Fete the Fellows
In early October, 2017, a trio of UVA Nursing faculty were inducted as Fellows of the American Academy of Nursing, among the highest professional honors a nurse may receive:
- Jann Balmer, clinical professor of nursing
- Beth Epstein, associate professor
- Richard Westphal, professor
The nation’s nearly 2,400 Fellows include leaders in education, management, practice and research who devote time and energy to the organization and engage with other health care leaders to transform the American health care system.
Balmer, Epstein and Westphal bring the School's national academy fellowships to 43, and its Fellows of the American Academy of Nursing to 30.
Balmer, an integral part of our Continuing Education programs as co-nurse planner, is a national expert on interprofessional education, chair of the ANCC commission on accreditation, and was the driver of the Alliance for Continuing Education in the Health Professions’ shift to include a nursing (not just medical) lens. In her dual role with the School of Medicine, where she’s director of Continuing Medical Education and an associate professor, she’s worked as an advisor to the School’s Leadership Partners in Healthcare Management program with Darden and a tireless champion of nurses.
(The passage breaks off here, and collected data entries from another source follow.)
import Literature.NumberTheory.Rogawski1990.ArchEPAssemblyMeasures            -- ★ (L2)-measures p852313 (this seat): `exists_radius_ballTransferFixedBody_of_prodConvention`
import Literature.NumberTheory.Rogawski1990.ArchEPAssemblyBallTransfer        -- ★ (G1) «glue-PC» p852328 (LH7-p04 (g9)): `exists_radius_ballTransferFixedBody_prodConvention_of_coupling` (the COMBINATOR; the three dock letters)
import Literature.NumberTheory.Rogawski1990.ArchEPAssemblyBallIdentityCoupling -- ★ (BD) p852356 (LH3-p03 (g8)): `ballIdentity_of_coupling` (= (G1)'s `hBI` letter; over ★ (BI) ED.2 p852352 + ★ (T1) p852310)
import Literature.NumberTheory.Rogawski1990.ArchEPAssemblyBallSelection       -- ★ (Sel) p852327 (F0P3a-p08 (g27)): `exists_ballSelection_esymm3` (= (G1)'s `hSel` by bare name)
import Literature.NumberTheory.Rogawski1990.ArchEPAssemblyCoupling            -- ★ (CP) p852332 (LH7-p01 (g8)): `exists_coupling` (= (G1)'s `hCoup` letter, `∃ ε > 0` re-paired as `∃ εc, 0 < εc ∧`)
import Literature.NumberTheory.Automorphic.ArchStableClassRegularTorus        -- ★ `im_embedding_diagonal_eq_zero` (a `conj`-fixed diagonal frame is real at every complex place)
import Literature.NumberTheory.Rogawski1990.ArchEPAssembly                    -- ★ (L3) ED. 2 p852308: `mem_filter_not_isIndefiniteAt_iff`, the `hEP`∕`hBT` letters; brings `EPGeneratorAt`, `IsIndefiniteAt`, `slotSign`
import Literature.NumberTheory.Automorphic.ArchInnerTwistPlaceTransportOrb     -- ★ (IT) PART 2 p852102: `isHaarMeasure_map_innerTwist`, `isMulRightInvariant_map_innerTwist`; brings PART 1 `exists_continuousMulEquiv_archLocal_innerTwist`
import Literature.NumberTheory.Automorphic.UnitaryGroupArchUnimodular          -- ★ U2: `modularCharacterFun_archLocal_eq_one` (the local unitary groups are unimodular)
import Literature.NumberTheory.Automorphic.GLnAdelicIntegrationFactsProofs    -- ★ `isMulRightInvariant_of_modularCharacterFun_eq_one`
import Literature.NumberTheory.Automorphic.ArchCongruenceOrbitalTransport      -- ★ `quasiSplitWeights_ne_zero`, `transpose_map_cmConjRingHom_diagonal_quasiSplitWeights`
import Literature.NumberTheory.Rogawski1990.ArchInnerTwistChartDictionary       -- ★ `mem_splitChartPlaces_quasiSplitWeights` (every complex place is a split-chart place of `β₀`)
import HarnessLib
Epstein, whose research focuses on pediatrics and moral distress, was a longtime NICU nurse before joining the School in 2007. A triple, `Hoo, widely-published and much-beloved by her students and colleagues, she earned the Lucie Kelly Faculty Leadership Award in 2012, the John Casteen Fellowship in Ethics in 2012, and the SON’s Alumni Excellence in Teaching Award in 2014. Last month, she was named to the American Society of Bioethics and Humanities board.
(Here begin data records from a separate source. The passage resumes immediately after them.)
import Summits.QuantumFields.BalabanUV.Beta.GAN24.CapacitanceScalarBoundsBorder
import Summits.QuantumFields.BalabanUV.Beta.GAN24.CapacitanceClosedFormGauge

/-!
# `BalabanUV.Beta.GAN24.CapacitanceCancellation` — binder row G-an2-4 / (CONV-C), road P1-fibre, typer row **P1-Y08cc** (node N10c′ of
# `GAN24/Formal/DAG.md`), PART 1: the ZERO-ALIAS IDENTITY `σ⁰·h⁰ = 2` and the `m ≠ 0` SHARES of the capacitance scalars, in leaf-12's real
# currency (PART 2 `CapacitanceCancellationDefect`: the defect `σh − 2 = O(|p|⁴)` and `(Cap⁻¹)_cc = O(|p|⁸/N^{D+4})`)

NOT IN PRINT; OUR PROOF ATTEMPT.  HONEST FRAMING (cell contract, verbatim): «discharging `BetaPertH` makes Bałaban's UV stability UNCONDITIONAL — a real
constructive-QFT result; it is NOT the continuum limit and NOT the Clay problem.»  HONEST DEPENDENCY (verbatim): «continuum YM on T⁴ ⇐ BetaPertH ∧ nine spine
estimates (0/9 proved); BetaPertH ⇐ (D1) ∧ (D4) ∧ CAP+tail; G-an2-4 gates asym, D1 and NE2/3/4.»  [folklore] explicit analysis (Jordan's inequality, the
closed form of the geometric sum, leaf P1-L06's alias-sum bound); no cited fact, no `def … : Prop`, no wall binder; it discharges NOTHING of (CONV-C)'s
K-slot `GAN24.CombesThomas.ConvCK 3 Lc` by itself.  NOT `BetaPertH`, NOT continuum, NOT Clay.  NOT summit progress.

## Why (journal erratum l.2746 of leaf-02-g4; typer LEAVES.md v2.3)
The no-cancellation bound `|(Cap⁻¹)_cc| ≤ ς/2 + ς²η = O(|p|⁴/N^{D+4})` of `CapacitanceClosedForm.norm_invcc_le` feeds a pure-gauge pole `N²|f̂₀|/|p|²`
into the `m = 0` field block; the c-channel needs the cancellation `(Cap⁻¹)_cc = (σh − 2)/(2σ²h)` (`CapacitanceClosedFormGauge.invcc_eq_cancel`) with
`σh − 2` SMALL.  The algebra (`sigma0_mul_hSum0_eq_two`, `defect_split`) is leaf-02's; THIS FILE supplies the analysis in the REAL alias-sum currency of
leaf-12 (`CapacitanceScalarBounds.capDiag = a_κ`, `CapacitanceScalarBoundsBorder.capBorder = σ`, `capH = h`; `blockWt = w_m`, `gNormSq`, L06's
`kfine`, `lapR = L_m`, `wMaj`, `aliasWtConst = (5^D − 1)/4`), at real `p ∈ [−π, π]^D ∖ {0}`, every `N ≥ 1`, every `D`:
* §1 **the `|p|²`-carrying weight of a NONZERO alias** (new; refines L06's `sinWt ≤ wMaj` by keeping the numerator): for `m_i ≠ 0`,
  `‖G(k_{m,i}, N)‖² = sin²(p_i/2)/sin²(k_{m,i}/2) ≤ (p_i²/4)·N²·wMaj N (m i)` (`gNormSq_kfine_le_of_ne_zero`), hence
  `w_m ≤ (|p|²/4)·N^D·Π_i wMaj N (m i)` for `m ≠ 0` (`blockWt_le_momSq_of_ne_zero`) — every nonzero alias weight vanishes to second order at `p → 0`;
* §2 the zero-alias data `a⁰_κ = capDiagZero`, `σ⁰ = capBorderZero`, `h⁰ = capHZero` (the `m = 0` summands, SAME expressions as leaf-12's
  `capDiag_zero_term_ge`) and **`capBorderZero_mul_capHZero : σ⁰·h⁰ = 2`** EXACTLY (the one-coordinate telescoping identity
  `‖G(p_κ/N, N)‖²·4 sin²(p_κ/(2N)) = 4 sin²(p_κ/2)`, summed: `Σ_κ 4 sin²(p_κ/2)/‖G‖² = L₀`);
* §3 the shares: `a⁰_κ ≤ a_κ`, `σ⁰ ≤ σ`; the row's `p`-FREE bounds `a_κ − a⁰_κ ≤ (aliasWtConst D/2)·N^{D+4}`, `σ − σ⁰ ≤ (aliasWtConst D/4)·N^{D+4}`
  (`capDiag_sub_zero_le`, `capBorder_sub_zero_le`), and the SHARPER `|p|²`-carrying bounds `a_κ − a⁰_κ ≤ (aliasWtConst D/8)·|p|²·N^{D+4}`,
  `σ − σ⁰ ≤ (aliasWtConst D/16)·|p|²·N^{D+4}` (`capDiag_sub_zero_le_momSq`, `capBorder_sub_zero_le_momSq`) — these give the defect the order `|p|⁴`
  (with the `p`-free shares one only gets `|p|²`, i.e. `(Cap⁻¹)_cc = O(|p|⁶/N^{D+4})`);
* §4 sizes of the zero-alias data: `a⁰_κ ≥ (4/π²)^{D+1}N^{D+4}/(2|p|²)` (leaf-12 by name), `σ⁰ ≤ π⁴N^{D+4}/(16|p|⁴)`.
Constants explicit and symbolic in `D` (ref2 c3); `|p|² = King1986.momSq p`.  Unit `b2b-balaban-gan24-formalise-leaf-09` (gen 5), 2026-08-20.
-/

noncomputable section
Westphal's four-year tenure at UVA belies his sizable impact. Prior to his 2013 arrival at UVA, he was head of the nursing research department at the Naval Medical Center in Portsmouth, Va., before becoming executive manager of the Navy and Marine Corps Psychological Health and Traumatic Brain Injury Programs at the Bureau of Medicine and Surgery and a captain in the U.S. Navy Nurse Corps. His important work on recognizing stress injuries among emergency personnel earned him, just last week, a regional award for outstanding contributions to EMS health and safety from the Thomas Jefferson EMS Council.